Steve Walker (born January 12, 1973) is a Canadian ice hockey coach and former professional ice hockey player. He is currently serving as head coach of EC KAC in Austria.

Playing career 
Born in Collingwood, Ontario, Walker played junior hockey for the Stayner Siskins, Owen Sound Platers and the Barrie Colts before turning pro in 1993, playing nine games for the ECHL's Wheeling Thunderbirds. Walker then spent two seasons in the Colonial Hockey League with the Muskegon Fury, scoring 43 goals and 57 assists for 100 points in the 1995-96 season. He split the 1996-97 season in the Colonial Hockey League with the Flint Generals, the American Hockey League for the Rochester Americans and the International Hockey League with the Detroit Vipers where he would spend another three seasons.

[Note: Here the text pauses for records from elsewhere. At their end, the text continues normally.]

include hsa hjA hdiag in
/-- **THE ARCHIMEDEAN HALF FROM A FOLLAND-FRAMED SECTION** (`E` totally complex): for a continuous character `η` of `H(L⁺ ⊗ ℝ)` with
`η(g)² · quot(sW g) = χ(det_Δ (g,1))²` on `P_Δ(L⁺ ⊗ ℝ)`, the twist `sa ⊗ η` of the archimedean lift `sa` of `(eW, sW)`
is an archimedean half of the doubled Weil representation: `IsArchHalf χ (sa ⊗ η)`. [cite: GelbartRogawski1991, §3.1 Prop. 3.1.1 p. 455] -/
theorem isArchHalf_twist_archLift [IsTotallyComplex E] (χ : HeckeCharacter E) (hcont : Continuous sa) (η : UnitaryGroup.arch F E c (n + n) (hermD F E e TV TW) →* ℂˣ)
    (hηc : Continuous fun g => ((η g : ℂˣ) : ℂ))
    (hη : ∀ g : UnitaryGroup.arch F E c (n + n) (hermD F E e TV TW), IsSiegelDelta F E c e TV TW (jA g) →
      ((η g : ℂˣ) : ℂ) ^ 2 * MpS.quot (sW g) = ((chiDet F E c e TV TW χ (jA g) : ℂˣ) : ℂ) ^ 2) :
    IsArchHalf F E c hcδ hδ hd e TV hV hVd TW hW hWd χ (adelicMpCont.twist F (Fin (n + n)) (gramDA F e TV TW) sa η) :=
  isArchHalf_twist F E c hcδ hδ hd e TV hV hVd TW hW hWd jA hjA eW sW hfin hdict sa hsa χ hcont η hηc
    (parabolicPrescribed_twist F E c hcδ hδ hd e TV hV hVd TW hW hWd jA hjA eW sW hfin hdict sa hsa hdiag χ η hη)

end Parabolic

end Literature.NumberTheory.GelbartRogawski1991.GRConstructionGen

end
/-- **(3.24) AT `k` LEVELS, READ IN `𝔸`: `(readA Δ′_{a′,k}(U) f)(x) = siteLap T U η f x + (liftOp s_Q (diagOp a′ (kerOp k_Q f)))(x)`** — the chain's site operator IS
the Sect. B programme's `Δ_U + Q′*(U)aQ′(U)`. [cite: Balaban1985BackgroundPropagators, (3.23)–(3.24) p.394] -/
theorem readA_laplacePrimeAk_apply (f : TSite d (towerP L m (n + 1)) → 𝔸) (x : TSite d (towerP L m (n + 1))) :
    readA φ (laplacePrimeAk L m n φ η U a' (c₀ := c₀) (c₁ := c₁)) f x =
      siteLap (fun μ => shiftEquiv (Pd := towerP L m (n + 1)) μ) (fun μ y => U (y, μ)) η f x +
        liftOp (blkK L m n) (sQ L m n φ U (c₀ := c₀) (c₁ := c₁)) (diagOp (fun _ : TSite d m => a')
          (kerOp (blkK L m n) (kQ L m n (fun j => adTransport (𝕜 := ℂ) (UlevOf L m (n + 1) U j))) f)) x := by
  have h := readA_penalty_eq_word L m n φ η U a' (c₀ := c₀) (c₁ := c₁)
  rw [readA_sub, sub_eq_iff_eq_add] at h
  rw [h, LinearMap.add_apply, Pi.add_apply, readA_covLaplaceSiteK_apply, add_comm]
  rfl

end Penalty

/-! ## §3 Flat values and sizes of `s_Q` -/

section Sizes

variable {d : ℕ} (L : ℕ) [NeZero L] (m : Fin d → ℕ) [∀ i, NeZero (m i)] (n : ℕ)
  {𝔸 : Type*} [NormedRing 𝔸] [NormedAlgebra ℂ 𝔸] [CompleteSpace 𝔸] [FiniteDimensional ℂ 𝔸]
  {W : Type*} [NormedAddCommGroup W] [InnerProductSpace ℂ W] [FiniteDimensional ℂ W] (φ : W ≃ₗ[ℂ] 𝔸)
  {c₀ : ℝ} [Fact (0 < c₀)] {c₁ : ℝ} [Fact (0 < c₁)]
/-! ### STUB B -/

/-- **STUB B of line `scar_zoom` (registered signature, verbatim).**  Under the crux hypotheses,
envelope violators at a scar produce a TWIN-SCAR OBJECT: a Type-I ancient mild solution in the
KNSS/Oseen gauge with uniformly bounded local energy up to the final time, singular at time `0`
both at the origin and at a point of the unit sphere.  Proof: Morrey bound + viscosity-normalising
zoom about the scar (A–B Lemma 2.6), the scar is a genuine singular point (violators), twin zoom at
the prescribed scales `‖x_k − a‖/R` with the satellites `(x_k − a)/‖x_k − a‖` (file 3: KNSS/A–B
compactness, `𝐈`-control of the scaled energies, persistence of singularities at BOTH points), and
the repackaging of Tools 1–2.  See the module docstring. -/
theorem stub_scarZoom :
    ∀ (ν T : ℝ) (u : ℝ → E3 → E3) (p : ℝ → E3 → ℝ),
      CruxHypotheses ν T u p → ScarViolators T u →
        ∃ (M : ℝ) (v : ℝ → E3 → E3), TwinScarObject M v := by
  intro ν T u p hH hV
  obtain ⟨hν, hT, hmax, hLH, -, hTI, -⟩ := hH
  obtain ⟨a, x, t, ht, hxa, ht_tend, hx_tend, hratio, hprod⟩ := hV
  have hsol := hmax.1
  -- ## (1) Morrey bound and the viscosity-normalising zoom about the scar `(T, a)`
  obtain ⟨r₀, M₀, T₁, hr₀, hT₁, hMor⟩ :=
    Summit.NavierStokesRegularity.NavierStokesRegularity.Theorems.morrey_of_typeI hν hT hsol hLH hTI
  obtain ⟨R, α, β, hR, hα, hβ, -, -, hβT, hball, hGv, htypeI⟩ :=
    Summit.NavierStokesRegularity.NavierStokesRegularity.Theorems.exists_zoom_typeIBound_lt_top_of_morrey
      hν hT hsol hLH hr₀ hT₁ hMor a
  set q : ℝ → E3 → ℝ := fun t x => p t x - (p t 0 - normalisedPressure (u t) 0) with hq
  set v : ℝ → E3 → E3 := α • stPull β R T a u with hv
  set πv : ℝ → E3 → ℝ := α ^ 2 • stPull β R T a q with hπv
  set Gv : ℝ → E3 → E3 →L[ℝ] E3 := (α * R) • stPull β R T a (fun t x => fderiv ℝ (u t) x)
    with hGvdef
  -- ## (2) the scar is a genuine singular point: the origin is backward singular for `v`
  have hnorm : Tendsto (fun k => ‖u (t k) (x k)‖) atTop atTop := by
    have hdist : Tendsto (fun k => ‖x k - a‖) atTop (𝓝 0) :=
      tendsto_iff_norm_sub_tendsto_zero.1 hx_tend
    have hsmall : ∀ᶠ k in atTop, ‖x k - a‖ ≤ 1 :=
      hdist.eventually (Iic_mem_nhds one_pos)
    refine tendsto_atTop_mono' atTop ?_ hprod
    filter_upwards [hsmall] with k hk
    calc ‖x k - a‖ * ‖u (t k) (x k)‖ ≤ 1 * ‖u (t k) (x k)‖ :=
        mul_le_mul_of_nonneg_right hk (norm_nonneg _)
      _ = ‖u (t k) (x k)‖ := one_mul _
  have hnotbd : ¬ IsBackwardBoundedAt u T a := by
    rintro ⟨r, hr, K, hK⟩
    have h1 : ∀ᶠ k in atTop, T - r ^ 2 < t k := ht_tend.eventually (lt_mem_nhds (by nlinarith))
    have h2 : ∀ᶠ k in atTop, x k ∈ ball a r := hx_tend.eventually_mem (ball_mem_nhds a hr)
    have h3 : ∀ᶠ k in atTop, K < ‖u (t k) (x k)‖ := hnorm.eventually (eventually_gt_atTop K)
    obtain ⟨k, hk1, hk2, hk3⟩ := (h1.and (h2.and h3)).exists
    exact absurd (hK (t k) ⟨hk1, (ht k).2⟩ (x k) hk2) (not_le.2 hk3)
  have hsing : IsBackwardSingularPoint v (0 : ℝ × E3) := by
    intro r hr
    by_contra hfin
    have hfin' : eLpNorm (uncurry v) ⊤
        (volume.restrict (parabolicCylinder (min r 1) (0 : ℝ × E3))) < ⊤ := by
      refine lt_of_le_of_lt (eLpNorm_mono_measure _ (Measure.restrict_mono ?_ le_rfl))
        (lt_top_iff_ne_top.2 hfin)
      exact parabolicCylinder_mono (le_min hr.le zero_le_one) (min_le_left _ _) _
    exact hnotbd (SereginSverak2002.isBackwardBoundedAt_of_zoom hsol a hR hα hβ hβT
      (lt_min hr one_pos) (min_le_right _ _) hfin')
  -- ## (3) the rate of the zoom on a final window
  obtain ⟨C, δ, hC0, hδ, -, hrate⟩ :=
    Summit.NavierStokesRegularity.NavierStokesRegularity.Theorems.exists_typeI_rate_window hT hTI
  set C₁ : ℝ := α * C / Real.sqrt β with hC₁def
  have hratev : ∀ s ∈ Ioo (-(δ / β)) 0, ∀ y, ‖v s y‖ ≤ C₁ / Real.sqrt (-s) := by
    intro s hs y
    have h1 : -δ < β * s := by
      have h := mul_lt_mul_of_pos_left hs.1 hβ
      rwa [mul_neg, mul_div_cancel₀ _ hβ.ne'] at h
    have h2 : β * s < 0 := mul_neg_of_pos_of_neg hβ hs.2
    have hb := hrate (T + β * s) ⟨by linarith, by linarith⟩ (a + R • y)
    have hsq : Real.sqrt (T - (T + β * s)) = Real.sqrt β * Real.sqrt (-s) := by
      rw [show T - (T + β * s) = β * (-s) by ring, Real.sqrt_mul hβ.le]
    rw [hsq] at hb
    have hpos : 0 < Real.sqrt (-s) := Real.sqrt_pos.2 (by linarith [hs.2])
    have hposβ : 0 < Real.sqrt β := Real.sqrt_pos.2 hβ
    rw [hv, smul_stPull_apply, norm_smul, Real.norm_of_nonneg hα.le, hC₁def]
    rw [div_div, le_div_iff₀ (by positivity)]
    calc α * ‖u (T + β * s) (a + R • y)‖ * (Real.sqrt β * Real.sqrt (-s))
        = α * (Real.sqrt β * Real.sqrt (-s) * ‖u (T + β * s) (a + R • y)‖) := by ring
      _ ≤ α * C := mul_le_mul_of_nonneg_left hb hα.le
  -- ## (4) the data of the twin zoom on the cylinder `Q(0, ρ')`
  set ρ' : ℝ := min (1 / 2) (Real.sqrt (δ / β)) with hρ'def
  have hρ' : 0 < ρ' := lt_min (by norm_num) (Real.sqrt_pos.2 (div_pos hδ hβ))
  have hρ'half : ρ' ≤ 1 / 2 := min_le_left _ _
  have hρ'1 : ρ' ≤ 1 := hρ'half.trans (by norm_num)
  have hρ'sq : ρ' ^ 2 ≤ δ / β := by
    have h1 : ρ' ≤ Real.sqrt (δ / β) := min_le_right _ _
    have := pow_le_pow_left₀ hρ'.le h1 2
    rwa [Real.sq_sqrt (div_pos hδ hβ).le] at this
  have hsub1 : parabolicCylinder ρ' (0 : ℝ × E3) ⊆ parabolicCylinder 1 (0 : ℝ × E3) :=
    parabolicCylinder_mono hρ'.le hρ'1 _
  have hsubh : parabolicCylinder ρ' (0 : ℝ × E3) ⊆ parabolicCylinder (1 / 2) (0 : ℝ × E3) :=
    parabolicCylinder_mono hρ'.le hρ'half _
  have hball' : IsSuitableWeakSolutionInBall ρ' 0 v πv := hball.of_subset_zero hρ' hsub1
  have hGv' : HasWeakSpatialGradientOn (parabolicCylinderOpens ρ' (0 : ℝ × E3)) v Gv :=
    hGv.mono fun w hw => hsub1 hw
  have hI' : typeIBound (parabolicCylinder ρ' (0 : ℝ × E3)) v πv Gv < ⊤ :=
    lt_of_le_of_lt (typeIBound_mono hsubh) htypeI
  -- time window of `Q(0, ρ')`: `-(δ/β) ≤ -ρ'² < s < 0` and `0 ≤ T + β s < T`
  have hwin : ∀ w ∈ parabolicCylinder ρ' (0 : ℝ × E3), w.1 ∈ Ioo (-(δ / β)) 0 ∧
      T + β * w.1 ∈ Ico 0 T := by
    intro w hw
    rw [mem_parabolicCylinder] at hw
    simp only [Prod.fst_zero, zero_sub] at hw
    obtain ⟨⟨h1, h2⟩, -⟩ := hw
    have h3 : -(δ / β) < w.1 := by linarith
    have hρ'sq1 : ρ' ^ 2 ≤ 1 := by nlinarith
    have h4 : β * ρ' ^ 2 ≤ β * 1 := mul_le_mul_of_nonneg_left hρ'sq1 hβ.le
    have h5 : β * (-ρ' ^ 2) < β * w.1 := mul_lt_mul_of_pos_left h1 hβ
    have h6 : β * w.1 < β * 0 := mul_lt_mul_of_pos_left h2 hβ
    refine ⟨⟨h3, h2⟩, ?_, by linarith⟩
    linarith
  have hvc' : ContinuousOn (uncurry v) (parabolicCylinder ρ' (0 : ℝ × E3)) := by
    have hcontu : ContinuousOn (uncurry u) (Ico 0 T ×ˢ univ) := hsol.smooth_velocity.continuousOn
    have e : uncurry v = fun w => α • (uncurry u ∘ stAffine β R T a) w := by
      funext w
      rfl
    rw [e]
    refine ContinuousOn.const_smul (hcontu.comp (continuous_stAffine _ _ _ _).continuousOn ?_) α
    intro w hw
    rw [mem_prod, stAffine_fst]
    exact ⟨(hwin w hw).2, mem_univ _⟩
  have hrate' : ∀ (s : ℝ) (y : E3), (s, y) ∈ parabolicCylinder ρ' (0 : ℝ × E3) →
      ‖v s y‖ ≤ C₁ / Real.sqrt ((0 : ℝ × E3).1 - s) := by
    intro s y hsy
    show ‖v s y‖ ≤ C₁ / Real.sqrt ((0 : ℝ) - s)
    rw [zero_sub]
    exact hratev s (hwin _ hsy).1 y
  -- ## (5) scales, satellites and the values at the satellites
  have hρpos : ∀ k, 0 < ‖x k - a‖ := fun k => norm_pos_iff.2 (sub_ne_zero.2 (hxa k))
  set Rz : ℕ → ℝ := fun k => ‖x k - a‖ / R with hRz
  have hRz_pos : ∀ k, 0 < Rz k := fun k => div_pos (hρpos k) hR
  have hRz0 : Tendsto Rz atTop (𝓝 0) := by
    have h := (tendsto_iff_norm_sub_tendsto_zero.1 hx_tend).div_const R
    rwa [zero_div] at h
  set sN : ℕ → ℝ := fun k => (t k - T) / (β * Rz k ^ 2) with hsN
  have hsN_neg : ∀ k, sN k < 0 := fun k =>
    div_neg_of_neg_of_pos (by linarith [(ht k).2]) (mul_pos hβ (pow_pos (hRz_pos k) 2))
  have hsN0 : Tendsto sN atTop (𝓝 0) := by
    have e : ∀ k, sN k = -(R ^ 2 / β) * ((T - t k) / ‖x k - a‖ ^ 2) := by
      intro k
      have h1 : ‖x k - a‖ ≠ 0 := (hρpos k).ne'
      simp only [hsN, hRz]
      field_simp
      ring
    rw [show sN = fun k => -(R ^ 2 / β) * ((T - t k) / ‖x k - a‖ ^ 2) from funext e]
    simpa using hratio.const_mul (-(R ^ 2 / β))
  set ηN : ℕ → E3 := fun k => ‖x k - a‖⁻¹ • (x k - a) with hηN
  have hηN_mem : ∀ k, ηN k ∈ sphere (0 : E3) 1 := by
    intro k
    rw [mem_sphere_zero_iff_norm, hηN]
    dsimp only
    rw [norm_smul, norm_inv, norm_norm, inv_mul_cancel₀ (hρpos k).ne']
  obtain ⟨e, he, ψ, hψ, hηe⟩ := (isCompact_sphere (0 : E3) 1).tendsto_subseq hηN_mem
  have he1 : ‖e‖ = 1 := mem_sphere_zero_iff_norm.1 he
  -- the zoom of `v` at scale `Rz k` evaluated at the satellite is `α u(t_k, x_k)`
  have harg1 : ∀ k, T + β * (Rz k ^ 2 * sN k) = t k := by
    intro k
    have h1 : Rz k ≠ 0 := (hRz_pos k).ne'
    simp only [hsN]
    field_simp
    ring
  have harg2 : ∀ k, a + R • (Rz k • ηN k) = x k := by
    intro k
    have h1 : ‖x k - a‖ ≠ 0 := (hρpos k).ne'
    simp only [hRz, hηN, smul_smul]
    rw [show R * (‖x k - a‖ / R * ‖x k - a‖⁻¹) = 1 by field_simp, one_smul, add_sub_cancel]
  have hval : ∀ k, Rz k * ‖v ((0 : ℝ × E3).1 + Rz k ^ 2 * sN k) ((0 : ℝ × E3).2 + Rz k • ηN k)‖ =
      (α / R) * (‖x k - a‖ * ‖u (t k) (x k)‖) := by
    intro k
    rw [Prod.fst_zero, Prod.snd_zero, zero_add, zero_add, hv, smul_stPull_apply, harg1, harg2,
      norm_smul, Real.norm_of_nonneg hα.le, hRz]
    ring
  have hsat : Tendsto (fun n => Rz (ψ n) *
      ‖v ((0 : ℝ × E3).1 + Rz (ψ n) ^ 2 * sN (ψ n)) ((0 : ℝ × E3).2 + Rz (ψ n) • ηN (ψ n))‖)
      atTop atTop := by
    simp only [hval]
    exact (hprod.comp hψ.tendsto_atTop).const_mul_atTop (div_pos hα hR)
  -- ## (6) the twin zoom limit
  obtain ⟨U, P, H, hTI', -, -, hIU, hsing0, hsinge⟩ :=
    exists_typeIAncientMild_twinZoomLimit (z₀ := (0 : ℝ × E3)) (M := C₁) hρ' hball' hGv' hI' hvc'
      hrate' hsing (R := fun n => Rz (ψ n)) (fun n => hRz_pos (ψ n)) (hRz0.comp hψ.tendsto_atTop)
      (s := fun n => sN (ψ n)) (η := fun n => ηN (ψ n)) (e := e) (fun n => hsN_neg (ψ n))
      (hsN0.comp hψ.tendsto_atTop) hηe hsat
  -- ## (7) the twin-scar object
  obtain ⟨E, hE⟩ := exists_localEnergy_of_typeIBound hTI'.continuousOn_uncurry hIU
  refine ⟨C₁, U, hTI', ⟨E, hE⟩, ?_, e, he1, singularAt_of_isBackwardSingularPoint hsinge⟩
  exact singularAt_of_isBackwardSingularPoint
    (show IsBackwardSingularPoint U (((0 : ℝ), (0 : E3)) : ℝ × E3) from hsing0)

In 2000, Walker joined Eisbären Berlin, a member of the Deutsche Eishockey Liga in Germany and remained with the team until 2011. He made 593 DEL appearances for the Eisbären team, tallying 213 goals and 379 assists. He captured five German championship titles with Berlin and had his jersey retired on December 26, 2014.

Coaching career
From January 2013 to 2015, he served as head coach of the Stayner Siskins, a member of the Georgian Mid-Ontario Junior C Hockey League.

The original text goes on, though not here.